God is not the author of confusion, so don't go there, that is the enemy's turf. Rom 7:16-25​Īssert your authority in Christ regarding the voices. Thanks be to God through Jesus Christ our Lord! So then, I myself serve the law of God with my mind, but with my flesh I serve the law of sin. Wretched man that I am! Who will deliver me from this body of death? So I find it to be a law that when I want to do right, evil lies close at hand.įor I delight in the law of God, in my inner being, but I see in my members another law waging war against the law of my mind and making me captive to the law of sin that dwells in my members. Now if I do what I do not want, it is no longer I who do it, but sin that dwells within me. For I have the desire to do what is right, but not the ability to carry it out.įor I do not do the good I want, but the evil I do not want is what I keep on doing. For I know that nothing good dwells in me, that is, in my flesh. So now it is no longer I who do it, but sin that dwells within me. Now if I do what I do not want, I agree with the law, that it is good. (Sorry for the wrong spot, I didn't really get much help earlier) Can the OCD make you feel mad at God and make you feel like you don't want to be a Christian anymore? I just get so worried. I can't tell if God is still with me anymore :/ because I've been mean to Him before because of the OCD thoughts. I don't know if that has to do with anything. I have depression and sometimes have blackouts where I tend to hurt myself and do stuff I normally wouldn't.

believing intrusive thoughts ocd

I sometimes find it hard to love God, I've felt a great amount of love for God before, but it's not always there. And I've gone through times where I get bitter towards God and I don't know why. And I'm sure I got truly saved sometime this month, but the OCD spikes. What if someone believes the bad thoughts for a little while? But realizes they're not true later? I got saved last March/April, but I didn't really know much about being a Christian. But in the past (and at times still do) I got bad thoughts about God and the Trinity. One time I was convinced I wanted to hurt/murder people. After awhile though I realize it's wrong, then it'll spike again at times. And it convinced me that it was ok to kidnap them.

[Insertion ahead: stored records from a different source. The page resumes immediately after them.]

import Summits.FinalStateConjecture.FinalStateConjecture.Theorems.RenormalisedDriftDriftCaptureLorentzProjection
import HarnessLib

/-!
# Crux `DriftCapture` (stmt-FinalStateConjecture-17391), stub `stub_glueForwardChain`:
# `C¹` near-`η`-isometries with small oscillation of the differential are `C⁰`/`C¹`-close to an
# affine Poincaré map on convex cells

This file is a BRICK for the registered stub `stub_glueForwardChain` of crux
stmt-FinalStateConjecture-17391 (`DriftCapture`): the `C⁰`/`C¹` part of SEAM RIGIDITY (G1). The
gluing step compares two approximately flat late charts on a fat convex overlap `C`; their transition
map `T` has a differential `T' x` which is, pointwise, a near-`η`-isometry of bounded operator norm,
and whose oscillation on `C` is small (the latter is supplied by a Christoffel transport identity from
the `C¹`-closeness of the two pulled-back metrics, a separate brick). From these two inputs we get ONE
Lorentz transformation `Λ ∈ O(1,3)` with `‖T' x − Λ‖ ≤ ε` on all of `C` and
`‖(T x − T x₀) − Λ (x − x₀)‖ ≤ ε ‖x − x₀‖` on `C`, i.e. `T` is `C¹`- and `C⁰`-close on the cell to the
affine Poincaré map `x ↦ T x₀ + Λ (x − x₀)`:

* `affine_near_of_norm_sub_le_of_oscillation_le` — the elementary calculus step on a convex subset of
  any real normed space: `‖T' x₀ − φ‖ ≤ ε − δ` and oscillation `≤ δ` give `‖T' x − φ‖ ≤ ε` on `C`,
  and then the mean value inequality (`Convex.norm_image_sub_le_of_norm_hasFDerivWithin_le'`) gives
  `‖(T x − T x₀) − φ (x − x₀)‖ ≤ ε ‖x − x₀‖`;
* `exists_lorentzGroup_affine_near_of_small_defect` — the registered sub-goal (G1′): combine the
  landed finite-dimensional core `exists_lorentzGroup_near_of_small_defect` (p168312) at the base
  point `x₀` with the calculus step;
* `exists_lorentzGroup_affine_near_of_fderiv2_le` — the same with the oscillation hypothesis
  replaced by a bound `κ` on a second derivative `T''` within `C` and a diameter bound `dC` of the
  cell, under the smallness condition `κ · dC ≤ δ` (mean value inequality once more);
* `exists_lorentzGroup_fix_affine_near_of_small_defect` — the time-axis-stabiliser form (G1K) for
  the Kerr seams, from the landed `exists_lorentzGroup_fix_near_of_small_defect`: if moreover
  `‖T' x₀ ∂₀ − ∂₀‖ ≤ δ`, then `Λ` can be taken with `Λ ∂₀ = ∂₀`.

Closeness to ONE affine map on an ENTIRE long slab is false in general (F. John's rotation-and-strain
drift: the rotation part of a map with uniformly small strain may drift logarithmically with the
aspect ratio), which is why the statement is per convex cell with the oscillation as an explicit
input. No rate in `δ` is claimed; the gluing stub only consumes the qualitative modulus.

References (context only; the proofs are Mathlib's mean value inequality plus p168312):
F. John, *Rotation and strain*, Comm. Pure Appl. Math. 14 (1961), 391–413; Yu. G. Reshetnyak,
*Stability theorems in geometry and analysis* (1982; Engl. transl. Kluwer 1994), Ch. 3 (stability in
Liouville's theorem, closeness of near-isometries to motions); O'Neill 1983, Ch. 9, pp. 233–236
(the Lorentz group). [folklore]
-/

-- the doubled `FinalStateConjecture.FinalStateConjecture` path component trips dupNamespace
set_option linter.dupNamespace false

noncomputable section

namespace Summit.FinalStateConjecture.FinalStateConjecture.Theorems.RenormalisedDrift.DriftCapture

open Set Filter Topology Metric
open Literature.Geometry.Lorentzian

/-- **Calculus step (mean value inequality on a convex set).** Let `C` be a convex subset of a real
normed space, `T` differentiable within `C` with derivative `T' x` at every `x ∈ C`, and suppose the
oscillation of `T'` on `C` is at most `δ`. If a fixed continuous linear map `φ` satisfies
`‖T' x₀ − φ‖ ≤ ε − δ` at a base point `x₀ ∈ C`, then `‖T' x − φ‖ ≤ ε` on `C` (triangle inequality)
and `‖(T x − T x₀) − φ (x − x₀)‖ ≤ ε ‖x − x₀‖` on `C`
(`Convex.norm_image_sub_le_of_norm_hasFDerivWithin_le'`). F. John 1961 (rotation and strain), §1,
for the Euclidean prototype. [folklore] -/
theorem affine_near_of_norm_sub_le_of_oscillation_le {E F : Type*} [NormedAddCommGroup E]
    [NormedSpace ℝ E] [NormedAddCommGroup F] [NormedSpace ℝ F] {C : Set E} (hC : Convex ℝ C)
    {T : E → F} {T' : E → E →L[ℝ] F} (hT : ∀ x ∈ C, HasFDerivWithinAt T (T' x) C x) {δ ε : ℝ}
    (hosc : ∀ x ∈ C, ∀ y ∈ C, ‖T' x - T' y‖ ≤ δ) {x₀ : E} (hx₀ : x₀ ∈ C) {φ : E →L[ℝ] F}
    (hφ : ‖T' x₀ - φ‖ ≤ ε - δ) :
    (∀ x ∈ C, ‖T' x - φ‖ ≤ ε) ∧ ∀ x ∈ C, ‖(T x - T x₀) - φ (x - x₀)‖ ≤ ε * ‖x - x₀‖ := by
  have hC1 : ∀ x ∈ C, ‖T' x - φ‖ ≤ ε := fun x hx ↦
    calc ‖T' x - φ‖ ≤ ‖T' x - T' x₀‖ + ‖T' x₀ - φ‖ := norm_sub_le_norm_sub_add_norm_sub _ _ _
      _ ≤ δ + (ε - δ) := add_le_add (hosc x hx x₀ hx₀) hφ
      _ = ε := by ring
  exact ⟨hC1, fun x hx ↦ hC.norm_image_sub_le_of_norm_hasFDerivWithin_le' hT hC1 hx₀ hx⟩

/-- **Affine approximation of `C¹` near-`η`-isometries on convex sets (G1′, the registered
sub-goal `exists_lorentzGroup_affine_near_of_small_defect` for `stub_glueForwardChain`).** For every
norm bound `Lb` and every `ε > 0` there is `δ > 0` such that: for every convex `C ⊆ E4` and every
`T : E4 → E4` with derivative `T' x` within `C` at each `x ∈ C`, if `‖T' x‖ ≤ Lb`, the `η`-defect of
`T' x` is at most `δ‖v‖‖w‖`, and the oscillation of `T'` on `C` is at most `δ`, then for every base
point `x₀ ∈ C` there is ONE Lorentz transformation `Λ` with `‖T' x − Λ‖ ≤ ε` on `C` and
`‖(T x − T x₀) − Λ (x − x₀)‖ ≤ ε‖x − x₀‖` on `C`. Proof: `δ := min δ₁ (ε/2)` with `δ₁` from the
landed `exists_lorentzGroup_near_of_small_defect Lb (ε/2)` applied to `T' x₀`, then
`affine_near_of_norm_sub_le_of_oscillation_le`. F. John 1961; Reshetnyak, *Stability theorems in
geometry and analysis*, Ch. 3. [folklore] -/
theorem exists_lorentzGroup_affine_near_of_small_defect : ∀ (Lb ε : ℝ), 0 < ε → ∃ δ : ℝ, 0 < δ ∧ ∀ (C : Set E4), Convex ℝ C → ∀ (T : E4 → E4) (T' : E4 → (E4 →L[ℝ] E4)), (∀ x ∈ C, HasFDerivWithinAt T (T' x) C x) → (∀ x ∈ C, ‖T' x‖ ≤ Lb) → (∀ x ∈ C, ∀ v w : E4, |Minkowski.bilin (T' x v) (T' x w) - Minkowski.bilin v w| ≤ δ * ‖v‖ * ‖w‖) → (∀ x ∈ C, ∀ y ∈ C, ‖T' x - T' y‖ ≤ δ) → ∀ x₀ ∈ C, ∃ Λ : lorentzGroup, (∀ x ∈ C, ‖T' x - ((Λ : E4 ≃L[ℝ] E4) : E4 →L[ℝ] E4)‖ ≤ ε) ∧ ∀ x ∈ C, ‖(T x - T x₀) - (Λ : E4 ≃L[ℝ] E4) (x - x₀)‖ ≤ ε * ‖x - x₀‖ := by
  intro Lb ε hε
  obtain ⟨δ₁, hδ₁, H⟩ := exists_lorentzGroup_near_of_small_defect Lb (ε / 2) (half_pos hε)
  refine ⟨min δ₁ (ε / 2), lt_min hδ₁ (half_pos hε), ?_⟩
  intro C hC T T' hT hLb hdef hosc x₀ hx₀
  obtain ⟨Λ, hΛ⟩ := H (T' x₀) (hLb x₀ hx₀) fun v w ↦ (hdef x₀ hx₀ v w).trans
    (mul_le_mul_of_nonneg_right (mul_le_mul_of_nonneg_right (min_le_left _ _) (norm_nonneg _))
      (norm_nonneg _))
  have hosc' : ∀ x ∈ C, ∀ y ∈ C, ‖T' x - T' y‖ ≤ ε / 2 := fun x hx y hy ↦
    (hosc x hx y hy).trans (min_le_right _ _)
  have hφ : ‖T' x₀ - ((Λ : E4 ≃L[ℝ] E4) : E4 →L[ℝ] E4)‖ ≤ ε - ε / 2 := hΛ.trans_eq (by ring)
  obtain ⟨h1, h0⟩ := affine_near_of_norm_sub_le_of_oscillation_le hC hT hosc' hx₀ hφ
  exact ⟨Λ, h1, fun x hx ↦ by simpa only [ContinuousLinearEquiv.coe_coe] using h0 x hx⟩

/-- **Second-derivative form of (G1′).** Same conclusion with the oscillation hypothesis REPLACED by
a bound on a second derivative within the cell and a diameter bound: if moreover `T'` has derivative
`T'' x` within `C` at each `x ∈ C` with `‖T'' x‖ ≤ κ`, all points of `C` are within distance `dC`
of each other, and `κ · dC ≤ δ`, then the oscillation of `T'` on `C` is at most `κ · dC ≤ δ` by the
mean value inequality (`Convex.norm_image_sub_le_of_norm_hasFDerivWithin_le`), and
`exists_lorentzGroup_affine_near_of_small_defect` applies with the same `δ`. (The bound on `T''` is
what the Christoffel transport identity delivers from `C¹`-closeness of the two pulled-back metrics.)
F. John 1961; Reshetnyak, *Stability theorems in geometry and analysis*, Ch. 3. [folklore] -/
theorem exists_lorentzGroup_affine_near_of_fderiv2_le : ∀ (Lb ε : ℝ), 0 < ε → ∃ δ : ℝ, 0 < δ ∧ ∀ (C : Set E4), Convex ℝ C → ∀ (T : E4 → E4) (T' : E4 → (E4 →L[ℝ] E4)) (T'' : E4 → (E4 →L[ℝ] E4 →L[ℝ] E4)) (κ dC : ℝ), (∀ x ∈ C, HasFDerivWithinAt T (T' x) C x) → (∀ x ∈ C, HasFDerivWithinAt T' (T'' x) C x) → (∀ x ∈ C, ‖T' x‖ ≤ Lb) → (∀ x ∈ C, ‖T'' x‖ ≤ κ) → (∀ x ∈ C, ∀ y ∈ C, ‖x - y‖ ≤ dC) → κ * dC ≤ δ → (∀ x ∈ C, ∀ v w : E4, |Minkowski.bilin (T' x v) (T' x w) - Minkowski.bilin v w| ≤ δ * ‖v‖ * ‖w‖) → ∀ x₀ ∈ C, ∃ Λ : lorentzGroup, (∀ x ∈ C, ‖T' x - ((Λ : E4 ≃L[ℝ] E4) : E4 →L[ℝ] E4)‖ ≤ ε) ∧ ∀ x ∈ C, ‖(T x - T x₀) - (Λ : E4 ≃L[ℝ] E4) (x - x₀)‖ ≤ ε * ‖x - x₀‖ := by
  intro Lb ε hε
  obtain ⟨δ, hδ, H⟩ := exists_lorentzGroup_affine_near_of_small_defect Lb ε hε
  refine ⟨δ, hδ, ?_⟩
  intro C hC T T' T'' κ dC hT hT' hLb hκ hdC hκdC hdef x₀ hx₀
  refine H C hC T T' hT hLb hdef (fun x hx y hy ↦ ?_) x₀ hx₀
  have hκ0 : 0 ≤ κ := (norm_nonneg (T'' x)).trans (hκ x hx)
  calc ‖T' x - T' y‖ ≤ κ * ‖x - y‖ := hC.norm_image_sub_le_of_norm_hasFDerivWithin_le hT' hκ hy hx
    _ ≤ κ * dC := mul_le_mul_of_nonneg_left (hdC x hx y hy) hκ0
    _ ≤ δ := hκdC

/-- **Time-axis-stabiliser form (G1K, for the Kerr seams).** For every norm bound `Lb` and every
`ε > 0` there is `δ > 0` such that: for every convex `C ⊆ E4`, every `T : E4 → E4` with derivative
`T' x` within `C` at each `x ∈ C`, `‖T' x‖ ≤ Lb`, `η`-defect of `T' x` at most `δ‖v‖‖w‖`,
oscillation of `T'` on `C` at most `δ`, and every base point `x₀ ∈ C` at which MOREOVER
`‖T' x₀ ∂₀ − ∂₀‖ ≤ δ`, there is a Lorentz transformation `Λ` FIXING the time axis, `Λ ∂₀ = ∂₀`, with
`‖T' x − Λ‖ ≤ ε` on `C` and `‖(T x − T x₀) − Λ (x − x₀)‖ ≤ ε‖x − x₀‖` on `C`. Proof: as for
`exists_lorentzGroup_affine_near_of_small_defect`, from the landed stabiliser core
`exists_lorentzGroup_fix_near_of_small_defect`. F. John 1961; O'Neill 1983, Ch. 9, pp. 233–236.
[folklore] -/
theorem exists_lorentzGroup_fix_affine_near_of_small_defect : ∀ (Lb ε : ℝ), 0 < ε → ∃ δ : ℝ, 0 < δ ∧ ∀ (C : Set E4), Convex ℝ C → ∀ (T : E4 → E4) (T' : E4 → (E4 →L[ℝ] E4)), (∀ x ∈ C, HasFDerivWithinAt T (T' x) C x) → (∀ x ∈ C, ‖T' x‖ ≤ Lb) → (∀ x ∈ C, ∀ v w : E4, |Minkowski.bilin (T' x v) (T' x w) - Minkowski.bilin v w| ≤ δ * ‖v‖ * ‖w‖) → (∀ x ∈ C, ∀ y ∈ C, ‖T' x - T' y‖ ≤ δ) → ∀ x₀ ∈ C, ‖T' x₀ (E4.basisVector 0) - E4.basisVector 0‖ ≤ δ → ∃ Λ : lorentzGroup, (Λ : E4 ≃L[ℝ] E4) (E4.basisVector 0) = E4.basisVector 0 ∧ (∀ x ∈ C, ‖T' x - ((Λ : E4 ≃L[ℝ] E4) : E4 →L[ℝ] E4)‖ ≤ ε) ∧ ∀ x ∈ C, ‖(T x - T x₀) - (Λ : E4 ≃L[ℝ] E4) (x - x₀)‖ ≤ ε * ‖x - x₀‖ := by
  intro Lb ε hε
  obtain ⟨δ₁, hδ₁, H⟩ := exists_lorentzGroup_fix_near_of_small_defect Lb (ε / 2) (half_pos hε)
  refine ⟨min δ₁ (ε / 2), lt_min hδ₁ (half_pos hε), ?_⟩
  intro C hC T T' hT hLb hdef hosc x₀ hx₀ h0
  obtain ⟨Λ, hΛ0, hΛ⟩ := H (T' x₀) (hLb x₀ hx₀) (fun v w ↦ (hdef x₀ hx₀ v w).trans
    (mul_le_mul_of_nonneg_right (mul_le_mul_of_nonneg_right (min_le_left _ _) (norm_nonneg _))
      (norm_nonneg _))) (h0.trans (min_le_left _ _))
  have hosc' : ∀ x ∈ C, ∀ y ∈ C, ‖T' x - T' y‖ ≤ ε / 2 := fun x hx y hy ↦
    (hosc x hx y hy).trans (min_le_right _ _)
  have hφ : ‖T' x₀ - ((Λ : E4 ≃L[ℝ] E4) : E4 →L[ℝ] E4)‖ ≤ ε - ε / 2 := hΛ.trans_eq (by ring)
  obtain ⟨h1, h0'⟩ := affine_near_of_norm_sub_le_of_oscillation_le hC hT hosc' hx₀ hφ
  exact ⟨Λ, hΛ0, h1, fun x hx ↦ by simpa only [ContinuousLinearEquiv.coe_coe] using h0' x hx⟩

end Summit.FinalStateConjecture.FinalStateConjecture.Theorems.RenormalisedDrift.DriftCapture

end
import Summits.BirchSwinnertonDyer.BirchSwinnertonDyer.Theorems.ResidualThetaTransportAtTwoHeckeThetaPartnerAdicAtTwoThetaLinesSpan
import Mathlib.NumberTheory.ModularForms.Basic
import Mathlib.NumberTheory.ModularForms.CongruenceSubgroups
import HarnessLib

/-!
# A `Γ₀(N)`-invariant function in the theta span is a weight-two cusp form (toward K0⁺, stmt-20690)

Route `ResidualThetaTransportAtTwo`, crux K0⁺ `HeckeThetaPartnerAdicAtTwo` (stmt-BirchSwinnertonDyer-20690),
line "Hecke theta series from the genus-two Riemann theta function".  THEOREMS ONLY.

`exists_cuspForm_of_mem_span`: if `f` lies in the span `V` of the gradient theta nulls on rational
lines (`ThetaLinesSpan`) and `f ∣₂ γ = f` for all `γ ∈ Γ₀(N)`, then `f` is (the function of) a cusp
form of weight `2` on `Γ₀(N)`: holomorphy and vanishing at EVERY cusp come from `V ∣₂ SL₂(ℤ) ⊆ V`
(`slash_mem_span`), each element of `V` being holomorphic and `o(1)` at `i∞`.

BSD is not proved by this file.
-/

set_option autoImplicit false
set_option linter.dupNamespace false

noncomputable section

open scoped Real MatrixGroups UpperHalfPlane Topology Manifold ModularForm
open Matrix Complex Filter CongruenceSubgroup

namespace Summit.BirchSwinnertonDyer.BirchSwinnertonDyer.Theorems.HeckeTheta

open Literature.Analysis.SpecialFunctions

/-- **A `Γ₀(N)`-invariant function in the theta span is a cusp form of weight `2`.** -/
theorem exists_cuspForm_of_mem_span (N : ℕ) [NeZero N] {f : ℍ → ℂ}
    (hf : f ∈ Submodule.span ℂ {F : ℍ → ℂ | ∃ (P : Matrix (Fin 2) (Fin 2) ℚ), P.IsSymm ∧
        (P.map (Rat.cast : ℚ → ℝ)).PosDef ∧ ∃ (a b : Fin 2 → ℚ) (u : Fin 2 → ℂ), F = fun τ : ℍ =>
          fderiv ℂ (riemannThetaChar (fun i => (a i : ℂ)) (fun i => (b i : ℂ))
            ((τ : ℂ) • P.map (Rat.cast : ℚ → ℂ))) 0 u})
    (hinv : ∀ γ : SL(2, ℤ), γ ∈ Gamma0 N → f ∣[(2 : ℤ)] γ = f) :
    ∃ g : CuspForm (Gamma0 N) 2, (⇑g : ℍ → ℂ) = f := by
  refine ⟨{ toFun := f,
             slash_action_eq' := fun γ hγ => ?_,
             holo' := mdifferentiable_of_mem_span hf,
             zero_at_cusps' := fun {c} hc => ?_ }, rfl⟩
  · obtain ⟨γ₀, hγ₀, rfl⟩ := hγ
    exact (show f ∣[(2 : ℤ)] (γ₀ : GL (Fin 2) ℝ) = f by
      rw [← ModularForm.SL_slash]; exact hinv γ₀ hγ₀)
  · rw [Subgroup.IsArithmetic.isCusp_iff_isCusp_SL2Z] at hc
    rw [OnePoint.isZeroAt_iff_forall_SL2Z hc]
    intro γ _
    exact isZeroAtImInfty_of_mem_span (slash_mem_span γ hf)

end Summit.BirchSwinnertonDyer.BirchSwinnertonDyer.Theorems.HeckeTheta

end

When it spikes it's like I get into an argument with myself trying to say it's wrong to kidnap kids. Then my OCD spiked and I was getting thoughts that were telling me it's ok to kidnap kids.

believing intrusive thoughts ocd believing intrusive thoughts ocd

Like one time I was walking and I saw a couple kids, and I thought they were cute. When they happen I get confused, I start to panic and it's like I forget what's true and real. I suffer from OCD/intrusive thoughts and it gets really bad to the point I sometimes believe the intrusive thoughts.